GOAL OF THE EXERCISE: Find the line with "have hq' : (1" in the entries below. Repeat it, every following line, and the line with "refine ⟨by linarith", exactly and with nothing added.

DATASET EXTRACT:

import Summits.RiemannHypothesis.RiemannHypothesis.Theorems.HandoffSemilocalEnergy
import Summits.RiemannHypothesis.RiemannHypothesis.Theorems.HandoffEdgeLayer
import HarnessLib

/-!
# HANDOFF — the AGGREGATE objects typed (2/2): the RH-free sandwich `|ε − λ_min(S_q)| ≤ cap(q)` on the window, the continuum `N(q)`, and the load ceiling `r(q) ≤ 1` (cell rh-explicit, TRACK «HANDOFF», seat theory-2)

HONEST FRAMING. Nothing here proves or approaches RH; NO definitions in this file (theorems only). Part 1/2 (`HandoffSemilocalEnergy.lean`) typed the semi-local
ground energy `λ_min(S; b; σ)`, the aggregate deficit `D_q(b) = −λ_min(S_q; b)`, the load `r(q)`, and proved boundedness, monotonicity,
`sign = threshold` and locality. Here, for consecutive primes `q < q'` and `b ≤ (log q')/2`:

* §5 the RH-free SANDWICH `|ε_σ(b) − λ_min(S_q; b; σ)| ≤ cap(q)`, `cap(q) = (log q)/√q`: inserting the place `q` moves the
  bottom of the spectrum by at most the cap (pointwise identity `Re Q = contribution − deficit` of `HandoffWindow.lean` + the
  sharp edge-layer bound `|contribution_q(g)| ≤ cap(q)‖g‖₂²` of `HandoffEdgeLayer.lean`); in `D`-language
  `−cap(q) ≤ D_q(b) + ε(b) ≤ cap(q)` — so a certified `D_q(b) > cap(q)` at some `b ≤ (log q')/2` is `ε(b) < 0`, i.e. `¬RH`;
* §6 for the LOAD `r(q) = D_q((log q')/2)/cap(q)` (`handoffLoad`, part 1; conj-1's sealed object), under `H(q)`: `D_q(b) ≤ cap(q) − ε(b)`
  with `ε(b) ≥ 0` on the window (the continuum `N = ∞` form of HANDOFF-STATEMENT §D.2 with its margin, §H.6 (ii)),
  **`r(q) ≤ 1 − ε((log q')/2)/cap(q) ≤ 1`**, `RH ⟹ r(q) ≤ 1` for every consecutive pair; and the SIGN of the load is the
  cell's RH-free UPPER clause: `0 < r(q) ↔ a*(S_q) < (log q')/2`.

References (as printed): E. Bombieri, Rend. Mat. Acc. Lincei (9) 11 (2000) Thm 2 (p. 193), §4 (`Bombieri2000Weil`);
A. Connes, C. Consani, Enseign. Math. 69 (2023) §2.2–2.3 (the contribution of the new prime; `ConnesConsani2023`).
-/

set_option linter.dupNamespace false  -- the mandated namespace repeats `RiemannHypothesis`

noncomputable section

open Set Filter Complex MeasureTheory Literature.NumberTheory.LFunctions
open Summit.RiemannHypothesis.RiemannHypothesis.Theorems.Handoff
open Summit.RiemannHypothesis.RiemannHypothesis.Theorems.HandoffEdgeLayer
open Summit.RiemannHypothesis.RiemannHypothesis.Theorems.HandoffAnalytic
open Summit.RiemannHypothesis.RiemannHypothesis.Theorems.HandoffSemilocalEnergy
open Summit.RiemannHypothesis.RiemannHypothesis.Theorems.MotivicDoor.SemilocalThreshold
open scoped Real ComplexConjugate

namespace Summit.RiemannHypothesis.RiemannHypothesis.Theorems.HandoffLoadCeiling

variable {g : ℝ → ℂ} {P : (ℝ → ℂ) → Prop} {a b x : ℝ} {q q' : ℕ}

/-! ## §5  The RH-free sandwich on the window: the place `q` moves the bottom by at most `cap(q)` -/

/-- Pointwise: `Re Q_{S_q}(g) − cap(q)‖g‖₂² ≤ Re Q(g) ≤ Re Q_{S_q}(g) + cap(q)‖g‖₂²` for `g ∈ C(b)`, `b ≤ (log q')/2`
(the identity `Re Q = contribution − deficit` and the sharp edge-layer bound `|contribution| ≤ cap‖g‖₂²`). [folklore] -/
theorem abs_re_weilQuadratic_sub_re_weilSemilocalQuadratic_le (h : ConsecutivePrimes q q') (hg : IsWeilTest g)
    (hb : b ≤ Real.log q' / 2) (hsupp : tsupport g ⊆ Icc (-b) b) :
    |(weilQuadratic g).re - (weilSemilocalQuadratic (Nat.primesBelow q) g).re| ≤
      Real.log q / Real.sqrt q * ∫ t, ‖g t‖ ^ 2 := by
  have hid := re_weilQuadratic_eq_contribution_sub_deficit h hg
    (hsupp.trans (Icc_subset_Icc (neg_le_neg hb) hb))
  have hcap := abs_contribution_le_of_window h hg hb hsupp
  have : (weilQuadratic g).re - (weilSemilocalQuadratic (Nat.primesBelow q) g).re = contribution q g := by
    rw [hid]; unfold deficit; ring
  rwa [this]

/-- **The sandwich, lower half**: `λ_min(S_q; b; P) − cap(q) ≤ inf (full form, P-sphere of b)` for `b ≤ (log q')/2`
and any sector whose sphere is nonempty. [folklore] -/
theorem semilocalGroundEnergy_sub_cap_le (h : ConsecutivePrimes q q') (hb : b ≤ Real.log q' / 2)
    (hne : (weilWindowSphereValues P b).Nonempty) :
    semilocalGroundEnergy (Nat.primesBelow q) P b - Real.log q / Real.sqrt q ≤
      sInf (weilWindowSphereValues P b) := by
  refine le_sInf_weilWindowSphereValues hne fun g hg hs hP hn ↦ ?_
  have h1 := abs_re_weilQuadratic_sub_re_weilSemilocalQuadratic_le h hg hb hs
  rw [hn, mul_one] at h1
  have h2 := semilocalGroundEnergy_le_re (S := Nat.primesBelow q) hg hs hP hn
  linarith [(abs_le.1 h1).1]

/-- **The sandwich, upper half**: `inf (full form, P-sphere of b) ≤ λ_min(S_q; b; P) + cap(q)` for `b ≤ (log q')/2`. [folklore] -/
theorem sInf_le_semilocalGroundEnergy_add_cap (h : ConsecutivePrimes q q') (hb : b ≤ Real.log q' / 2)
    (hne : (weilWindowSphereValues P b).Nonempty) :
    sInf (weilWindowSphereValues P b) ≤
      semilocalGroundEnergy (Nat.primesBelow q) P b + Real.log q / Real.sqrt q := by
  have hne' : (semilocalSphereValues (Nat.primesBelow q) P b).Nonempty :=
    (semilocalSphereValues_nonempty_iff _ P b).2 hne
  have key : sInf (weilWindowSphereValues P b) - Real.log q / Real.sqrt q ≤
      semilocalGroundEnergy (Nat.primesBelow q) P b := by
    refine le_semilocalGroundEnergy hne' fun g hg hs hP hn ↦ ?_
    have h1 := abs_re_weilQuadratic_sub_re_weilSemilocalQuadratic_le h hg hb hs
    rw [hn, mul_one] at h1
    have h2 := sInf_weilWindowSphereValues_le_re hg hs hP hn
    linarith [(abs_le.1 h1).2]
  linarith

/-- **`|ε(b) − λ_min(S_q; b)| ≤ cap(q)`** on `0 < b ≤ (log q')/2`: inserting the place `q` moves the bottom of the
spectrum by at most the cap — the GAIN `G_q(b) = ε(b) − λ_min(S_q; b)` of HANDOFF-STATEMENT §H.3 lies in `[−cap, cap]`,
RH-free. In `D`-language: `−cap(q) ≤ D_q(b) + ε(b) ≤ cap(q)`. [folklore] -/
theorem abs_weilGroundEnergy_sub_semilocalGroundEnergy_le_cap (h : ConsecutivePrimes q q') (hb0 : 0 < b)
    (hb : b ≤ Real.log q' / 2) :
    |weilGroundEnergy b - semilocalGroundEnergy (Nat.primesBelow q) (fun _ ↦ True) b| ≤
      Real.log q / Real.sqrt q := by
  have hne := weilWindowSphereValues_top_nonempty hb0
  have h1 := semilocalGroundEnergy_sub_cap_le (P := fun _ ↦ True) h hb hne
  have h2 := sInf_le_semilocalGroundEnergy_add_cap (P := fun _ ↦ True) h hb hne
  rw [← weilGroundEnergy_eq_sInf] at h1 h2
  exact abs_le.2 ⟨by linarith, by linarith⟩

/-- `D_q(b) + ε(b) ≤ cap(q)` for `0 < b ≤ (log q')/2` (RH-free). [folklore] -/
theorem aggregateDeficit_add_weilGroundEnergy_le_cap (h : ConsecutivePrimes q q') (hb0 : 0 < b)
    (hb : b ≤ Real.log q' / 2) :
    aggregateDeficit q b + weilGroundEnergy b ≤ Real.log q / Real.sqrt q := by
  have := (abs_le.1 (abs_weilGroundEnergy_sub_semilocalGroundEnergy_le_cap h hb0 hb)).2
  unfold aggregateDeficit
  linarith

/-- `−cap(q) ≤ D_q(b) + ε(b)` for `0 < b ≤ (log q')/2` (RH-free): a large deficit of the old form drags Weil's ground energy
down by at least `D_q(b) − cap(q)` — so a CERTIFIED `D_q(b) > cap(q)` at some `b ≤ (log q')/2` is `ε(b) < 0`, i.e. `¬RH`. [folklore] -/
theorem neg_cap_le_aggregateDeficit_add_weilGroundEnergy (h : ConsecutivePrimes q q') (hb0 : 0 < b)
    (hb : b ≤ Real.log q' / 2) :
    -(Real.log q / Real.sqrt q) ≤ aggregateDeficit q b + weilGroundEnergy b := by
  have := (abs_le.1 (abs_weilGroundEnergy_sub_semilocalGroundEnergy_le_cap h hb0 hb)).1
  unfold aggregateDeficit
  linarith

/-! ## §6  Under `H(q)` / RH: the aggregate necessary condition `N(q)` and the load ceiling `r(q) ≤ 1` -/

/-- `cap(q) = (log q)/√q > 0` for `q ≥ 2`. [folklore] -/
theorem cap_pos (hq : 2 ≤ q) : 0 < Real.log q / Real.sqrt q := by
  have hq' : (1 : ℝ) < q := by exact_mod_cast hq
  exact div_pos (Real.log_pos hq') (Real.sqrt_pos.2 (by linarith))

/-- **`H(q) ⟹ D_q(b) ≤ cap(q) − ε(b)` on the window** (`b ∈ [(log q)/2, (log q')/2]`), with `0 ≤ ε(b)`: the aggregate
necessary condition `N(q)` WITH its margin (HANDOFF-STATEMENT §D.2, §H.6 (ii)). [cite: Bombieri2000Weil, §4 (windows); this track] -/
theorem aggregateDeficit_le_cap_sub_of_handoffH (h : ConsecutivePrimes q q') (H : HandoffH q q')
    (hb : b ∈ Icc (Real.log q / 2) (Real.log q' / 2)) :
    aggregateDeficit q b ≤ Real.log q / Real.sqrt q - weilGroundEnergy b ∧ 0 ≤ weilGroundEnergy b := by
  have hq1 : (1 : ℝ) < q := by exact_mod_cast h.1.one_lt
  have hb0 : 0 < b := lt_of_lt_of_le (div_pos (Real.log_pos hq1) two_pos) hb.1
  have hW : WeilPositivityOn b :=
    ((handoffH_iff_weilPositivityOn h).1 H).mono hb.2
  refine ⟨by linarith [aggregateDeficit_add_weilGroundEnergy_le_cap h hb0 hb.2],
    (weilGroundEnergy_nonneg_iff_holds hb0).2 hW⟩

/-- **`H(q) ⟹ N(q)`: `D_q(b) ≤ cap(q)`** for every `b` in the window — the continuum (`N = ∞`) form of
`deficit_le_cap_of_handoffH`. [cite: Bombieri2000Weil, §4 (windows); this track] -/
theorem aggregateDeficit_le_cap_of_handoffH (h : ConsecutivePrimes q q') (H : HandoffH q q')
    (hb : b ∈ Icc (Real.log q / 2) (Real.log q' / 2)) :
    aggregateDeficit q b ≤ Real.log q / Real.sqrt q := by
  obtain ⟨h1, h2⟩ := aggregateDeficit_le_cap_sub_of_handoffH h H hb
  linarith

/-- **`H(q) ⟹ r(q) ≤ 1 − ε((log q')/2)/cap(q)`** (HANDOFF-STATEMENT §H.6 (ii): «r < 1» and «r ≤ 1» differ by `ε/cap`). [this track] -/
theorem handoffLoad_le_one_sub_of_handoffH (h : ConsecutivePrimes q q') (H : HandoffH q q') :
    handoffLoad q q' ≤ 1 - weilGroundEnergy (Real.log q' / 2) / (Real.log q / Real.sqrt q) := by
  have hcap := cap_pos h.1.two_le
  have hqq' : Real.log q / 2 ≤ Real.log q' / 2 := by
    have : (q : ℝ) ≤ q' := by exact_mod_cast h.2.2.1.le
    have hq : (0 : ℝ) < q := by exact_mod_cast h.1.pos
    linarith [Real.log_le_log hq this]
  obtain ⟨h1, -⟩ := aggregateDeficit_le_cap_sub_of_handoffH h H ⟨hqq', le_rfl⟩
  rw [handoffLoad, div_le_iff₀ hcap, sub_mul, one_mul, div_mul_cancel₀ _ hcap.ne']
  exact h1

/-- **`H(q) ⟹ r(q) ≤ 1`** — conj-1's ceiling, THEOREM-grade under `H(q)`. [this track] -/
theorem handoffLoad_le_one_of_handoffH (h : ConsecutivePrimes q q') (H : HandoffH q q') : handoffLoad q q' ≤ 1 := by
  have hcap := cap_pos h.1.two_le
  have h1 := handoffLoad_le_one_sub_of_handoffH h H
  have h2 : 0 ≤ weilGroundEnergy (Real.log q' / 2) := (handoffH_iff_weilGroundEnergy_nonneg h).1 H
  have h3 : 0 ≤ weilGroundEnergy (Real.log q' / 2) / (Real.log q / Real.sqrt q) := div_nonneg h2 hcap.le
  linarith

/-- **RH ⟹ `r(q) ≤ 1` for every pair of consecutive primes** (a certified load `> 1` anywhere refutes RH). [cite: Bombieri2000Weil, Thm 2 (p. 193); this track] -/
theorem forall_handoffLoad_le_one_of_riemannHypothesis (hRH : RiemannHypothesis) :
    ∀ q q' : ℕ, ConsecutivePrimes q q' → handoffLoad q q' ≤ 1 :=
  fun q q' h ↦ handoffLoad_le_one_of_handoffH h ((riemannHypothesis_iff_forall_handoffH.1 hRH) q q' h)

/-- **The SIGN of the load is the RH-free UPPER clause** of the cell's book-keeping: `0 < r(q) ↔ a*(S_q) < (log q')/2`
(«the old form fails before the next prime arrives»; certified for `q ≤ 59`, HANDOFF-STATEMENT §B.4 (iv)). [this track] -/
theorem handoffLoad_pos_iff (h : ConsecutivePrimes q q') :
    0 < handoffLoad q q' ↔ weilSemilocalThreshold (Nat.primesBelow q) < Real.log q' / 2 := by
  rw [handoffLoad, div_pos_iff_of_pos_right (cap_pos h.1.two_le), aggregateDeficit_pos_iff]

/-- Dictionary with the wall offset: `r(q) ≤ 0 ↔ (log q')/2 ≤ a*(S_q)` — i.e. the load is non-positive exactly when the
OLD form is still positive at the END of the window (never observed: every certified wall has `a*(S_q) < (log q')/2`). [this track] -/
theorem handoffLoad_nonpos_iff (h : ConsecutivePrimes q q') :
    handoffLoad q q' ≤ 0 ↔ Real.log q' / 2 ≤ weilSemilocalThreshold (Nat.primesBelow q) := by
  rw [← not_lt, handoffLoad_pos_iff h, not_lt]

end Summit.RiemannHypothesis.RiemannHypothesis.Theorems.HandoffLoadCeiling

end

EXERCISE ANSWER:
  have hq' : (1 : ℝ) < q := by exact_mod_cast hq
  exact div_pos (Real.log_pos hq') (Real.sqrt_pos.2 (by linarith))

/-- **`H(q) ⟹ D_q(b) ≤ cap(q) − ε(b)` on the window** (`b ∈ [(log q)/2, (log q')/2]`), with `0 ≤ ε(b)`: the aggregate
necessary condition `N(q)` WITH its margin (HANDOFF-STATEMENT §D.2, §H.6 (ii)). [cite: Bombieri2000Weil, §4 (windows); this track] -/
theorem aggregateDeficit_le_cap_sub_of_handoffH (h : ConsecutivePrimes q q') (H : HandoffH q q')
    (hb : b ∈ Icc (Real.log q / 2) (Real.log q' / 2)) :
    aggregateDeficit q b ≤ Real.log q / Real.sqrt q - weilGroundEnergy b ∧ 0 ≤ weilGroundEnergy b := by
  have hq1 : (1 : ℝ) < q := by exact_mod_cast h.1.one_lt
  have hb0 : 0 < b := lt_of_lt_of_le (div_pos (Real.log_pos hq1) two_pos) hb.1
  have hW : WeilPositivityOn b :=
    ((handoffH_iff_weilPositivityOn h).1 H).mono hb.2
  refine ⟨by linarith [aggregateDeficit_add_weilGroundEnergy_le_cap h hb0 hb.2],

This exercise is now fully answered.